* [Exercise instructions] Return exactly and only these lines: the first of the listing through the one containing "PROPAGATION OF THE".

* [Material for this exercise]

◇ ◇ ◇ ◇ ◇

/-! ## §3 The propagation theorem -/

/-- **(π) PROPAGATION OF THE JUMP CLAUSE.**  For a family `Ψ` with Bouaziz's (I₁)+(I₂) (★ `ArchBzSmoothBounded Ψ`): if the jump relations (I₃) with constants `jcH` hold at
every `G`-SEMIREGULAR wall point (`p w₀ 0 = p w₀ 2`, the odd eigenvalue `e^{i p_{w₀1}}` off the colliding pair, three distinct eigenvalues at every other compact place
off `S`, `x ≠ 0` at the split places), all orders and all words, then ★ `ArchBzJump jcH Ψ` holds (every `H`-semiregular wall point).  Both sides of the clause are
continuous along the wall (one-sided jet fields ★ `exists_continuousOn_oneSided_iteratedFDeriv_pair`; (SB) at the Cayley point), the `G`-semiregular points are dense
(`mem_closure_gSemireg`), jumps are unique (★ `HasOneSidedJump.unique`). [cite: Bouaziz1994IntegralesOrbitales, §3.2 (I₁)–(I₃) pp. 579–580] [cite: Shelstad1979, Prop. 4.5 (p. 26)] -/
theorem archBzJump_of_forall_gSemireg {jcH : Finset W → W → ℂ} {Ψ : Finset W → (W → Fin 3 → ℝ) → ℂ} (hSB : ArchBzSmoothBounded Ψ)
    (h : ∀ (S : Finset W) (w₀ : W), w₀ ∉ S → ∀ p : W → Fin 3 → ℝ, p w₀ 0 = p w₀ 2 →
      Circle.exp (p w₀ 1) ≠ Circle.exp (p w₀ 0) →
      (∀ v, v ∉ S → v ≠ w₀ → Function.Injective fun i : Fin 3 => Circle.exp (p v i)) →
      (∀ v ∈ S, p v 0 ≠ 0) →
      ∀ (n : ℕ) (m : Fin n → W × Fin 3),
        HasOneSidedJump (fun ν : ℝ => bzTwistedDeriv S n (fun j => bzAdaptedVec w₀ (m j)) (Ψ S) (p + ν • nrm w₀))
          (jcH S w₀ * bzCayScalar w₀ m * bzTwistedDeriv (insert w₀ S) n (fun j => bzCayVec (m j)) (Ψ (insert w₀ S)) (cayPt w₀ p))) :
    ArchBzJump jcH Ψ := by
  intro S w₀ hw₀ s hs02 hsreg hsx n m
  -- the slot-difference functional and the transversal
  set ℓ : (W → Fin 3 → ℝ) →L[ℝ] ℝ :=
    (ContinuousLinearMap.proj (R := ℝ) (φ := fun _ : Fin 3 => ℝ) (0 : Fin 3)).comp
        (ContinuousLinearMap.proj (R := ℝ) (φ := fun _ : W => Fin 3 → ℝ) w₀) -
      (ContinuousLinearMap.proj (R := ℝ) (φ := fun _ : Fin 3 => ℝ) (2 : Fin 3)).comp
        (ContinuousLinearMap.proj (R := ℝ) (φ := fun _ : W => Fin 3 → ℝ) w₀) with hℓdef
  have hℓ : ∀ c : W → Fin 3 → ℝ, ℓ c = c w₀ 0 - c w₀ 2 := fun c => rfl
  have hℓv : 0 < ℓ (nrm w₀) := by rw [hℓ]; simp [nrm]
  -- the open set `U` and its trace on the wall
  set U : Set (W → Fin 3 → ℝ) :=
    {c | |c w₀ 0 - c w₀ 2| < 2 * π} ∩ InRegS (insert w₀ S) ∩ {c | ∀ w ∈ S, c w 0 ≠ 0} with hUdef
  have hUo : IsOpen U := by
    refine (IsOpen.inter ?_ (isOpen_inRegS _)).inter ?_
    · exact isOpen_lt ((continuous_apply_apply w₀ (0 : Fin 3)).sub (continuous_apply_apply w₀ (2 : Fin 3))).abs continuous_const
    · have : {c : W → Fin 3 → ℝ | ∀ w ∈ S, c w 0 ≠ 0} = ⋂ w ∈ S, {c | c w 0 ≠ 0} := by ext c; simp
      rw [this]
      exact isOpen_biInter_finset fun w _ => isOpen_ne_fun (continuous_apply_apply w (0 : Fin 3)) continuous_const
  have hinRegS' : ∀ c : W → Fin 3 → ℝ, c ∈ InRegS (insert w₀ S) ↔ ∀ w, w ∉ S → w ≠ w₀ → Circle.exp (c w 0) ≠ Circle.exp (c w 2) := by
    intro c
    simp only [InRegS, mem_setOf_eq, Finset.mem_insert, not_or]
    exact ⟨fun H w hw hww => H w ⟨hww, hw⟩, fun H w hw => H w hw.2 hw.1⟩
  -- off the wall, `U` lies in `T_{in-reg}` of `S`
  have hUreg : U ∩ {c | ℓ c ≠ 0} ⊆ InRegS S := by
    rintro c ⟨⟨⟨habs, hreg'⟩, -⟩, hne⟩ w hw
    by_cases hww : w = w₀
    · rw [hww]
      intro heq
      obtain ⟨k, hk⟩ := Circle.exp_eq_exp.1 heq
      have hk' : c w₀ 0 - c w₀ 2 = k * (2 * π) := by linarith
      have h1 : |(k : ℝ)| * (2 * π) < 2 * π := by
        have h0 := habs
        rw [mem_setOf_eq, hk', abs_mul, abs_of_pos Real.two_pi_pos] at h0
        exact h0
      have h2 : |(k : ℝ)| < 1 := (mul_lt_iff_lt_one_left Real.two_pi_pos).1 h1
      have h3 : k = 0 := by
        have h4 : ((|k| : ℤ) : ℝ) < 1 := by rwa [Int.cast_abs]
        exact Int.abs_lt_one_iff.1 (by exact_mod_cast h4)
      apply hne
      show ℓ c = 0
      rw [hℓ, hk', h3]
      simp
    · exact (hinRegS' c).1 hreg' w hw hww
  -- the wall scope is the trace of `U` on the hyperplane `{ℓ = 0}`
  have hwall : ∀ c ∈ U, ℓ c = 0 → c w₀ 0 = c w₀ 2 ∧ (∀ w, w ∉ S → w ≠ w₀ → Circle.exp (c w 0) ≠ Circle.exp (c w 2)) ∧ ∀ w ∈ S, c w 0 ≠ 0 := by
    rintro c ⟨⟨-, hreg'⟩, hx'⟩ hc0
    exact ⟨by rw [hℓ] at hc0; linarith, (hinRegS' c).1 hreg', hx'⟩
  have hsU : s ∈ U := by
    refine ⟨⟨?_, (hinRegS' s).2 hsreg⟩, hsx⟩
    show |s w₀ 0 - s w₀ 2| < 2 * π
    rw [hs02, sub_self, abs_zero]; exact Real.two_pi_pos
  have hsℓ : ℓ s = 0 := by rw [hℓ, hs02, sub_self]
  -- the twisted function and its jets
  set f : (W → Fin 3 → ℝ) → ℂ := fun c => archERho S c * Ψ S c with hfdef
  have hfO : ContDiffOn ℝ ∞ f (InRegS S) := (contDiff_archERho S).contDiffOn.mul (hSB S).1
  have hf : ContDiffOn ℝ ∞ f (U ∩ {c | ℓ c ≠ 0}) := hfO.mono hUreg
  have hb : ∀ x ∈ U, ℓ x = 0 → ∃ C : ℝ, ∀ᶠ y in 𝓝 x, ℓ y ≠ 0 → ‖iteratedFDeriv ℝ (n + 1) f y‖ ≤ C := by
    intro x hxU _
    have hK : IsCompact (closedBall x 1) := isCompact_closedBall x 1
    obtain ⟨C, hC⟩ := bddAbove_norm_iteratedFDeriv_mul_inter_of_isCompact (isOpen_inRegS S) isOpen_univ hK (subset_univ _)
      (contDiff_archERho S).contDiffOn (hSB S).1 (n := n + 1) (fun i _ => (hSB S).2 i _ hK)
    refine ⟨C, ?_⟩
    filter_upwards [hUo.mem_nhds hxU, closedBall_mem_nhds x one_pos] with y hyU hyB hy0
    exact mem_upperBounds.1 hC _ ⟨y, ⟨hyB, hUreg ⟨hyU, hy0⟩⟩, rfl⟩
  obtain ⟨gp, gm, hgpc, hgmc, -, -, hlims⟩ := exists_continuousOn_oneSided_iteratedFDeriv_pair ℓ 0 hℓv hUo hf n hb
  -- the word, the one-sided limits of the left side, the right side
  set dirs : Fin n → (W → Fin 3 → ℝ) := fun j => bzAdaptedVec w₀ (m j) with hdirs
  have hev : Continuous fun L : (W → Fin 3 → ℝ) [×n]→L[ℝ] ℂ => L dirs :=
    (ContinuousMultilinearMap.apply ℝ (fun _ : Fin n => W → Fin 3 → ℝ) ℂ dirs).continuous
  set Lp : (W → Fin 3 → ℝ) → ℂ := fun c => (archERho S c)⁻¹ * gp c dirs with hLp
  set Lm : (W → Fin 3 → ℝ) → ℂ := fun c => (archERho S c)⁻¹ * gm c dirs with hLm
  set R : (W → Fin 3 → ℝ) → ℂ := fun c => jcH S w₀ * bzCayScalar w₀ m *
    bzTwistedDeriv (insert w₀ S) n (fun j => bzCayVec (m j)) (Ψ (insert w₀ S)) (cayPt w₀ c) with hR
  set Wall : Set (W → Fin 3 → ℝ) := U ∩ {c | ℓ c = 0} with hWall
  -- one-sided limits of the left side at every wall point
  have hLHS : ∀ c ∈ Wall,
      Tendsto (fun ν : ℝ => bzTwistedDeriv S n dirs (Ψ S) (c + ν • nrm w₀)) (𝓝[>] 0) (𝓝 (Lp c)) ∧
      Tendsto (fun ν : ℝ => bzTwistedDeriv S n dirs (Ψ S) (c + ν • nrm w₀)) (𝓝[<] 0) (𝓝 (Lm c)) := by
    intro c hc
    obtain ⟨h1, h2⟩ := hlims c hc.1 hc.2
    have hρc : Continuous fun ν : ℝ => archERho S (c + ν • nrm w₀) :=
      (contDiff_archERho S).continuous.comp (continuous_const.add (continuous_id.smul continuous_const))
    have hρ : Tendsto (fun ν : ℝ => (archERho S (c + ν • nrm w₀))⁻¹) (𝓝 0) (𝓝 (archERho S c)⁻¹) := by
      have h0 := hρc.tendsto 0
      simp only [zero_smul, add_zero] at h0
      exact h0.inv₀ (archERho_ne_zero S c)
    have key : ∀ ν : ℝ, bzTwistedDeriv S n dirs (Ψ S) (c + ν • nrm w₀) =
        (archERho S (c + ν • nrm w₀))⁻¹ * iteratedFDeriv ℝ n f (c + ν • nrm w₀) dirs := fun ν => rfl
    simp only [key]
    exact ⟨(hρ.mono_left nhdsWithin_le_nhds).mul ((hev.tendsto _).comp h1),
      (hρ.mono_left nhdsWithin_le_nhds).mul ((hev.tendsto _).comp h2)⟩
  -- continuity of both sides along the wall
  have hWp : Wall ⊆ U ∩ {c | (0 : ℝ) ≤ ℓ c} := fun c hc => ⟨hc.1, le_of_eq (Eq.symm hc.2)⟩
  have hWm : Wall ⊆ U ∩ {c | ℓ c ≤ 0} := fun c hc => ⟨hc.1, le_of_eq hc.2⟩
  have hρinv : Continuous fun c : W → Fin 3 → ℝ => (archERho S c)⁻¹ :=
    (contDiff_archERho S).continuous.inv₀ fun c => archERho_ne_zero S c
  have hLp_cont : ContinuousOn Lp Wall := hρinv.continuousOn.mul (hev.comp_continuousOn (hgpc.mono hWp))
  have hLm_cont : ContinuousOn Lm Wall := hρinv.continuousOn.mul (hev.comp_continuousOn (hgmc.mono hWm))
  have hR_cont : ContinuousOn R Wall := by
    have h1 : ContinuousOn (bzTwistedDeriv (insert w₀ S) n (fun j => bzCayVec (m j)) (Ψ (insert w₀ S))) (InRegS (insert w₀ S)) :=
      continuousOn_bzTwistedDeriv (insert w₀ S) (hSB (insert w₀ S)).1 n _
    have h2 : MapsTo (cayPt w₀) Wall (InRegS (insert w₀ S)) := fun c hc =>
      cayPt_mem_inRegS_insert_of_semiregular S w₀ (hwall c hc.1 hc.2).2.1
    have h3 : ContinuousOn (fun c => bzTwistedDeriv (insert w₀ S) n (fun j => bzCayVec (m j)) (Ψ (insert w₀ S)) (cayPt w₀ c)) Wall :=
      h1.comp (contDiff_cayPt w₀).continuous.continuousOn h2
    exact continuousOn_const.mul h3
  -- the `G`-semiregular wall points are dense in the wall scope
  have hdense : Wall ⊆ closure (Wall ∩ {c | Circle.exp (c w₀ 1) ≠ Circle.exp (c w₀ 0) ∧
      ∀ v, v ∉ S → v ≠ w₀ → Function.Injective fun i : Fin 3 => Circle.exp (c v i)}) := by
    intro c hc
    refine mem_closure_gSemireg S w₀ (A := Wall) (fun c' hc' t => ?_) (fun c' hc' => (hwall c' hc'.1 hc'.2).2.1) hc
    -- the wall scope is stable under the motion of the odd angles
    have e : ∀ w, (c' + t • (fun _ : W => ![(0 : ℝ), 1, 0])) w 0 = c' w 0 ∧ (c' + t • (fun _ : W => ![(0 : ℝ), 1, 0])) w 2 = c' w 2 :=
      fun w => ⟨(add_smul_oddDir_apply c' t w).1, (add_smul_oddDir_apply c' t w).2.2⟩
    obtain ⟨⟨⟨habs, hreg'⟩, hx'⟩, hc0⟩ := hc'
    refine ⟨⟨⟨?_, ?_⟩, ?_⟩, ?_⟩
    · show |(c' + t • (fun _ : W => ![(0 : ℝ), 1, 0])) w₀ 0 - (c' + t • (fun _ : W => ![(0 : ℝ), 1, 0])) w₀ 2| < 2 * π
      rw [(e w₀).1, (e w₀).2]; exact habs
    · rw [hinRegS'] at hreg' ⊢
      intro w hw hww
      rw [(e w).1, (e w).2]; exact hreg' w hw hww
    · intro w hw
      show (c' + t • (fun _ : W => ![(0 : ℝ), 1, 0])) w 0 ≠ 0
      rw [(e w).1]; exact hx' w hw
    · show ℓ (c' + t • (fun _ : W => ![(0 : ℝ), 1, 0])) = 0
      rw [hℓ, (e w₀).1, (e w₀).2, ← hℓ]; exact hc0
  -- on the dense part the two sides agree (uniqueness of jumps), hence everywhere (continuity)
  have hEqD : EqOn (fun c => Lp c - Lm c) R (Wall ∩ {c | Circle.exp (c w₀ 1) ≠ Circle.exp (c w₀ 0) ∧
      ∀ v, v ∉ S → v ≠ w₀ → Function.Injective fun i : Fin 3 => Circle.exp (c v i)}) := by
    rintro c ⟨hcW, hcG⟩
    obtain ⟨hc02, _, hcx⟩ := hwall c hcW.1 hcW.2
    have hJ := h S w₀ hw₀ c hc02 hcG.1 hcG.2 hcx n m
    have hJ' : HasOneSidedJump (fun ν : ℝ => bzTwistedDeriv S n dirs (Ψ S) (c + ν • nrm w₀)) (Lp c - Lm c) :=
      ⟨Lp c, Lm c, (hLHS c hcW).1, (hLHS c hcW).2, rfl⟩
    exact hJ'.unique hJ
  have hEq : EqOn (fun c => Lp c - Lm c) R Wall :=
    hEqD.of_subset_closure (hLp_cont.sub hLm_cont) hR_cont inter_subset_left hdense
  -- conclusion at `s`
  have hsW : s ∈ Wall := ⟨hsU, hsℓ⟩
  exact ⟨Lp s, Lm s, (hLHS s hsW).1, (hLHS s hsW).2, hEq hsW⟩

◇ ◇ ◇ ◇ ◇

* [Solution for this exercise]
/-! ## §3 The propagation theorem -/

/-- **(π) PROPAGATION OF THE JUMP CLAUSE.**  For a family `Ψ` with Bouaziz's (I₁)+(I₂) (★ `ArchBzSmoothBounded Ψ`): if the jump relations (I₃) with constants `jcH` hold at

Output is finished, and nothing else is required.